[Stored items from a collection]
┄┄┄┄┄┄┄┄┄┄
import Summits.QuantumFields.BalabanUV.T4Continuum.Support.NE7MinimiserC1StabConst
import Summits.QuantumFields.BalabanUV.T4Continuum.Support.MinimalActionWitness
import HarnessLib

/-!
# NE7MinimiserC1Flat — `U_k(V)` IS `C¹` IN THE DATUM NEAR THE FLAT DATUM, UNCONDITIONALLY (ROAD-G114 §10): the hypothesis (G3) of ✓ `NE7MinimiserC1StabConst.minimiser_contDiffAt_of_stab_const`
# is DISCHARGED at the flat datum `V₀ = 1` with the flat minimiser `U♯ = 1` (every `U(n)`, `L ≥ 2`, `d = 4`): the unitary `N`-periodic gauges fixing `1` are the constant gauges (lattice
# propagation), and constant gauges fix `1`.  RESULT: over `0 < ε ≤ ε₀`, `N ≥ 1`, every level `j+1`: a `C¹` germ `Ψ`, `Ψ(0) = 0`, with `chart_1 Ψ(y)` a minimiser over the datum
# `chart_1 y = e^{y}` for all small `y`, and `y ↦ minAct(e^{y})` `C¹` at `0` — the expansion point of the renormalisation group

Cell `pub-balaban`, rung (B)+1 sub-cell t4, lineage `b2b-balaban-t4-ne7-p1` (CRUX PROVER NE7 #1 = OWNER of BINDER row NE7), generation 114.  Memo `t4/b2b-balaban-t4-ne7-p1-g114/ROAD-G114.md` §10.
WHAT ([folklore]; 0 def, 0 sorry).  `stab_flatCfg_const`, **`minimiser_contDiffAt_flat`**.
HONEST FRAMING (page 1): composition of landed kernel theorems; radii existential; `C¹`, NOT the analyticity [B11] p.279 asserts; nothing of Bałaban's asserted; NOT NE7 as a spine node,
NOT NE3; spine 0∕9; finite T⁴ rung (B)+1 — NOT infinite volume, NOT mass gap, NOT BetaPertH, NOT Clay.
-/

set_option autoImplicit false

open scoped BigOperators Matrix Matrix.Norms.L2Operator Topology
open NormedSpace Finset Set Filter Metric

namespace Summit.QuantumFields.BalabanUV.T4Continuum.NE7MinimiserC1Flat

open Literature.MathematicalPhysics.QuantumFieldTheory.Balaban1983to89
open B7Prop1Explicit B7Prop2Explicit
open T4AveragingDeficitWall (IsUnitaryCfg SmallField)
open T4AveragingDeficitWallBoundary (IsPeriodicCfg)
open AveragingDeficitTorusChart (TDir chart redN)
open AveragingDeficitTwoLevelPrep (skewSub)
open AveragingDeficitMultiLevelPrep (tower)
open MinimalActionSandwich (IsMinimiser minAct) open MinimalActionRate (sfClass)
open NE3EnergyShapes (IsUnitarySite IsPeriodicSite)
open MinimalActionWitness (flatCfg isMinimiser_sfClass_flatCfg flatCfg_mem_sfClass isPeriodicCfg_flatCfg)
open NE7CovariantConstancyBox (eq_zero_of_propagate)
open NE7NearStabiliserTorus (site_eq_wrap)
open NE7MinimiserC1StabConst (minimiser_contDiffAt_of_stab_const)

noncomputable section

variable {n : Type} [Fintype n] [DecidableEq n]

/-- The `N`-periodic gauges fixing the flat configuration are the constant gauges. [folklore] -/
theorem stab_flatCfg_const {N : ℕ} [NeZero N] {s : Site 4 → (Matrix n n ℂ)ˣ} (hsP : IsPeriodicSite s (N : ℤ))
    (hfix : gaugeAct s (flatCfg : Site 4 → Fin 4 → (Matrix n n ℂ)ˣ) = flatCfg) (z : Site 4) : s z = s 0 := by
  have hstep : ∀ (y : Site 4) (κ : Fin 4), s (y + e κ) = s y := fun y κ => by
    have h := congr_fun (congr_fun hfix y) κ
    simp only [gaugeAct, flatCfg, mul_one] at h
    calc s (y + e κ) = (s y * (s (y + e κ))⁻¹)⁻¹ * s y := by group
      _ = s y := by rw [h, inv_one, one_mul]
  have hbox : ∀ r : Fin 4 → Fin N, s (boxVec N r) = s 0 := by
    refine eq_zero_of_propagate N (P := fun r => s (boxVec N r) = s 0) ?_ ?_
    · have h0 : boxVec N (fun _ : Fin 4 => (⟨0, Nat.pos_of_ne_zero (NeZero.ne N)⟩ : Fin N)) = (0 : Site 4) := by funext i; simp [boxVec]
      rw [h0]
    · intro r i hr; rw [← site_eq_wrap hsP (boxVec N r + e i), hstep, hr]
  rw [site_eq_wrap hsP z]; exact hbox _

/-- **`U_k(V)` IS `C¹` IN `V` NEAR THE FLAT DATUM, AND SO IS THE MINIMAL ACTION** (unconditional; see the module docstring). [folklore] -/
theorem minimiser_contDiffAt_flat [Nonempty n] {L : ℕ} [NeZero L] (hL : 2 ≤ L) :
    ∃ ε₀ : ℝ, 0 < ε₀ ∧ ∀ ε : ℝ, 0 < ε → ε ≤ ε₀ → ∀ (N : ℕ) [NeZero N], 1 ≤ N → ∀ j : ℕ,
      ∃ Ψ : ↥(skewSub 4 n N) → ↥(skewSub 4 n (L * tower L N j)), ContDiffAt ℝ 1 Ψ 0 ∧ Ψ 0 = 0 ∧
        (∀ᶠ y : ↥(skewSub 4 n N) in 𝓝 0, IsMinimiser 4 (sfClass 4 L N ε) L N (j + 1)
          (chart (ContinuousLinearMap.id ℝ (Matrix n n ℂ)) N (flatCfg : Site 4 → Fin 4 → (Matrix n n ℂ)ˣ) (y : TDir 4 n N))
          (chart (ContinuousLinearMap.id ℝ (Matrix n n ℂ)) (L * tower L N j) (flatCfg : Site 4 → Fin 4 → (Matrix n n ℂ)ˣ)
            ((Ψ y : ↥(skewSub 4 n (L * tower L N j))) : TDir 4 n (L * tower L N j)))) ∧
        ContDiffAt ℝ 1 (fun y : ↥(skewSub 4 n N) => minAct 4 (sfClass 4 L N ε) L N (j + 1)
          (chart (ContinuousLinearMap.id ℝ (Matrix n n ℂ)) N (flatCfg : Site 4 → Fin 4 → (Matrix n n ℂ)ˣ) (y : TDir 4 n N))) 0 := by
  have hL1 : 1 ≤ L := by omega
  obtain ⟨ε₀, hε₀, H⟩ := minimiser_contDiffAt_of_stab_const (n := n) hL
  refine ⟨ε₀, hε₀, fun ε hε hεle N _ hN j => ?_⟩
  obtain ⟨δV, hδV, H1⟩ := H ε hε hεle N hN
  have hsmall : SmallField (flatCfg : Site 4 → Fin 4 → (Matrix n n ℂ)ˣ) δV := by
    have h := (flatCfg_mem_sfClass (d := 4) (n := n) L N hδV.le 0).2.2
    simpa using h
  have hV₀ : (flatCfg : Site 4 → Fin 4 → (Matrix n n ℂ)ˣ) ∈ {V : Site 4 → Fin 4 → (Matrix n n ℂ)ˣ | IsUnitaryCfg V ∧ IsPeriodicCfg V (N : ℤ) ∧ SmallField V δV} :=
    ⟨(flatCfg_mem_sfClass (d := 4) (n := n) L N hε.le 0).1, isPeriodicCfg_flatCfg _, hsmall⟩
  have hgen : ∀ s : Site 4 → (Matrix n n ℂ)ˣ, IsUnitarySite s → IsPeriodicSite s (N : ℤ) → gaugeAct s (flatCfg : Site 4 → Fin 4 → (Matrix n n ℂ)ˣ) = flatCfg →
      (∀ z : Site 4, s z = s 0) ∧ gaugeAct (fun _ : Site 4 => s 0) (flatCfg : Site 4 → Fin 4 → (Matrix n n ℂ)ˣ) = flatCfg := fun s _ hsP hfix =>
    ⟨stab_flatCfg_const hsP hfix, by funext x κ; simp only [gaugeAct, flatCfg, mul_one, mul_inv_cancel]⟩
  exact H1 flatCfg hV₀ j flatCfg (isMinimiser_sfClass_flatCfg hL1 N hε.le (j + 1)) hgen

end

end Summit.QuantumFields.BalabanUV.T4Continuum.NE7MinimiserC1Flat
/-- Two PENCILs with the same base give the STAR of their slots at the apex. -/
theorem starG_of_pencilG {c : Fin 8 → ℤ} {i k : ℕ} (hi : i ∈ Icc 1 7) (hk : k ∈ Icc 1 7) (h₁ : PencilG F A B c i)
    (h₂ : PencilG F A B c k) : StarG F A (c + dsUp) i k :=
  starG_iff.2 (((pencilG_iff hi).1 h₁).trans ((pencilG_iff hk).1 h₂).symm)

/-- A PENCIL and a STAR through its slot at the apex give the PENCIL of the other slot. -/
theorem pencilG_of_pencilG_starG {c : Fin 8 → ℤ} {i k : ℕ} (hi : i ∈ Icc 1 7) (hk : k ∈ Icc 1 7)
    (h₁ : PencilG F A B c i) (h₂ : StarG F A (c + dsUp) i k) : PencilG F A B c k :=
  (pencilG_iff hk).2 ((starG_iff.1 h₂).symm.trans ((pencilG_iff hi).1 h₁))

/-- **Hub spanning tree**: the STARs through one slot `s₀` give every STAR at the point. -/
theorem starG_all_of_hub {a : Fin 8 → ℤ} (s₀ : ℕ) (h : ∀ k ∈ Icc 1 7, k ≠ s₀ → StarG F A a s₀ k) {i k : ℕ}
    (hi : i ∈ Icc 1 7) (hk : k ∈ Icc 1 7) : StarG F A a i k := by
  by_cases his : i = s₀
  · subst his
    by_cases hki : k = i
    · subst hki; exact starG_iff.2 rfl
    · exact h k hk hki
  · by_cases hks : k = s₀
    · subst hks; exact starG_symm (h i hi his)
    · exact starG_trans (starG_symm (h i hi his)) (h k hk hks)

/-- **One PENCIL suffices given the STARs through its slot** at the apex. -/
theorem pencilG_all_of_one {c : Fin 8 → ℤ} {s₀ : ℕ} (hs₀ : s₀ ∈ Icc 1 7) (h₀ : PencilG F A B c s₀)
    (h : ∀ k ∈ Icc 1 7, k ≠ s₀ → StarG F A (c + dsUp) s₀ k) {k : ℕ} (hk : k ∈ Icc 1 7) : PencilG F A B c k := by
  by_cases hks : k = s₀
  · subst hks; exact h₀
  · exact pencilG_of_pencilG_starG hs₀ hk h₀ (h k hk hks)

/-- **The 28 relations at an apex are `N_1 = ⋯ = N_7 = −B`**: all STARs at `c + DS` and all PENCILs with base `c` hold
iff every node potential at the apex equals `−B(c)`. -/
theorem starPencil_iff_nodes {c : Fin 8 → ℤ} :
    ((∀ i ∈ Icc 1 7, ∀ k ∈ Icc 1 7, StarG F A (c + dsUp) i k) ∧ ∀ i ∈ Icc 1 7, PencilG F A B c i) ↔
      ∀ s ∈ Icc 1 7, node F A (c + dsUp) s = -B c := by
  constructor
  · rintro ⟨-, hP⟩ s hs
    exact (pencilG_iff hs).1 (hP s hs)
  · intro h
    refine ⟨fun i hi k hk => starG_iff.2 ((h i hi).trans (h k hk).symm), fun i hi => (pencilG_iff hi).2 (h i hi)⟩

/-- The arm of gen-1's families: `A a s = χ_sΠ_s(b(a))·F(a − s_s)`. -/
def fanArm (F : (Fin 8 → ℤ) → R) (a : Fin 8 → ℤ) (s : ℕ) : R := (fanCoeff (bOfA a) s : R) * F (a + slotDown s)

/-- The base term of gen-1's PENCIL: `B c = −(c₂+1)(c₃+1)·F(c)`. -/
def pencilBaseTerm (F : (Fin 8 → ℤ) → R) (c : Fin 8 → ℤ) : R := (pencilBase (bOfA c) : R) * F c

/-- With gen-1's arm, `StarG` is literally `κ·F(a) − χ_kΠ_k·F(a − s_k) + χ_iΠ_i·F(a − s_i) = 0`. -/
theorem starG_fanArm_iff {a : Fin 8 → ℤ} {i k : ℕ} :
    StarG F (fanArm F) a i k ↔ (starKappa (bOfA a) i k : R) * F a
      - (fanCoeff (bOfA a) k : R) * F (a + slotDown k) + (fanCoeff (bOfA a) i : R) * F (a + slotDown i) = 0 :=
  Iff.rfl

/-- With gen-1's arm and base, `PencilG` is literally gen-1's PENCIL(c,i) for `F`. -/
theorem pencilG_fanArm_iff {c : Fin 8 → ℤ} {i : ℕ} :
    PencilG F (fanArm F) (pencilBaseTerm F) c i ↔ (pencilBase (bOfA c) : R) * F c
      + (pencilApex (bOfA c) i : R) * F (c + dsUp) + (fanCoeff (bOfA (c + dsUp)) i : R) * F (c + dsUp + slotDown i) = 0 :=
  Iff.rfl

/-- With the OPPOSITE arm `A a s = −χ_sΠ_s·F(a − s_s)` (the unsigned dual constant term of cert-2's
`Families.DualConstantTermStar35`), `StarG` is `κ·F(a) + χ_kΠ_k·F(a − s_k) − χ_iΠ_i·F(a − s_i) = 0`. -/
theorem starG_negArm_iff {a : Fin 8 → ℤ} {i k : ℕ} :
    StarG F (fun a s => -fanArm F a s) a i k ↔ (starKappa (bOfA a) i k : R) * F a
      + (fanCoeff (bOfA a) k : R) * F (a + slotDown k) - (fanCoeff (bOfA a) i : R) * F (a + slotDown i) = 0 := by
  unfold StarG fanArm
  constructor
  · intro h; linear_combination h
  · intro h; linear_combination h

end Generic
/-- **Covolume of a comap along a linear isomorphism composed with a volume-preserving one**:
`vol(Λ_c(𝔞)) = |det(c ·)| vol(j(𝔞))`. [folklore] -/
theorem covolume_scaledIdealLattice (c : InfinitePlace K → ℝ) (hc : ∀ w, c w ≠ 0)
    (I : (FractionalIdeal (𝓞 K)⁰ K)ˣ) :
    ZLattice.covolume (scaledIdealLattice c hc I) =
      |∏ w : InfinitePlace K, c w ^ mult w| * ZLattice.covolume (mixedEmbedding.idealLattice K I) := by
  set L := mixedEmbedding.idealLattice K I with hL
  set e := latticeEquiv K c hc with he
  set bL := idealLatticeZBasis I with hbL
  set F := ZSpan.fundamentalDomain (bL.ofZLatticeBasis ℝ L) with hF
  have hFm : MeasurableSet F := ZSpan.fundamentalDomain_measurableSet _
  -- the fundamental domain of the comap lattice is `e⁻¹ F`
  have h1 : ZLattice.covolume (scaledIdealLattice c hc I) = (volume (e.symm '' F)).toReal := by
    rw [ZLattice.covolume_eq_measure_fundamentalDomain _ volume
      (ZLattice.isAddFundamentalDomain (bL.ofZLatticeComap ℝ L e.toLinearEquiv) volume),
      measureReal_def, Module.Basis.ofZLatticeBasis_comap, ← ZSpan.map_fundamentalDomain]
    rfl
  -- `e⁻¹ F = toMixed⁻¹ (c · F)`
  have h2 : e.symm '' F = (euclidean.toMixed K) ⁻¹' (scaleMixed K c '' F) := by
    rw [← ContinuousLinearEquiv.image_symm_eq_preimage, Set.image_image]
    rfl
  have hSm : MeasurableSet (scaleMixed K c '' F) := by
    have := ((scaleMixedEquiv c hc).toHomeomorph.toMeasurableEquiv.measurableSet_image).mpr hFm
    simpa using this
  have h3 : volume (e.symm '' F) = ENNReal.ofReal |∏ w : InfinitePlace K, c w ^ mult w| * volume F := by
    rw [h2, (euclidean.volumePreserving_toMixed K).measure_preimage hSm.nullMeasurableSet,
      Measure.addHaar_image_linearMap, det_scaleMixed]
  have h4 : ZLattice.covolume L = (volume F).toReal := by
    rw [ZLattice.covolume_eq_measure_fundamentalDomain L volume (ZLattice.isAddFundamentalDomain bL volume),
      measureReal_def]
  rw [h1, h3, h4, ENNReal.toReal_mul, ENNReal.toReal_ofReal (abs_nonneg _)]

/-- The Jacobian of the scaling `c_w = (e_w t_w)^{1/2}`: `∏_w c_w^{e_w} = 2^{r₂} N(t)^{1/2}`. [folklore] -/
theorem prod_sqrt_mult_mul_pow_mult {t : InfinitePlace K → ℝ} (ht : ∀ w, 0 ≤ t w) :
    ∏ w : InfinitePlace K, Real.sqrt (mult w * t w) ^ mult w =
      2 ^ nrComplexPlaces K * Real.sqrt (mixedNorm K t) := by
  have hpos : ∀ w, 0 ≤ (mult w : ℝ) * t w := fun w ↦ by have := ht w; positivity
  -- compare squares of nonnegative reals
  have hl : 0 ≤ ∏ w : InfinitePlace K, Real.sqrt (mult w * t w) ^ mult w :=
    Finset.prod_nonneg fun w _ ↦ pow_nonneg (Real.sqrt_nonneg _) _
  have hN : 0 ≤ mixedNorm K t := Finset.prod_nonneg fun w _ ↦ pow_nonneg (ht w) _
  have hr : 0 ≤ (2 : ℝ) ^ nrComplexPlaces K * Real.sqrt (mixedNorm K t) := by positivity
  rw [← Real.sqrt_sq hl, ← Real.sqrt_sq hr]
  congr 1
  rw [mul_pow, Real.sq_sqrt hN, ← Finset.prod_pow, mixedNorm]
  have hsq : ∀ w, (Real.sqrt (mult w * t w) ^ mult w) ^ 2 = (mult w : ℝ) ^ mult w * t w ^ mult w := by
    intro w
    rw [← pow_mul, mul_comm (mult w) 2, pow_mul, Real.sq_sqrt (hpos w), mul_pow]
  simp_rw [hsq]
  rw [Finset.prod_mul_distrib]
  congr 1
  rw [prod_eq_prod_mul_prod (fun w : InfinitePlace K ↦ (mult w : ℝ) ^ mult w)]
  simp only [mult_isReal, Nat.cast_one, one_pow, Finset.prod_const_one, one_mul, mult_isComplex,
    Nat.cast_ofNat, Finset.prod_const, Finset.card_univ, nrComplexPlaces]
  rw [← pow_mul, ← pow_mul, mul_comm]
┄┄┄┄┄┄┄┄┄┄
Retype exactly, and only, the lines above from the one where "gen-1's arm and" occurs up to and including the one where "PencilG F (fanArm" occurs.

◆ EXERCISE RESPONSE:
/-- With gen-1's arm and base, `PencilG` is literally gen-1's PENCIL(c,i) for `F`. -/
theorem pencilG_fanArm_iff {c : Fin 8 → ℤ} {i : ℕ} :
    PencilG F (fanArm F) (pencilBaseTerm F) c i ↔ (pencilBase (bOfA c) : R) * F c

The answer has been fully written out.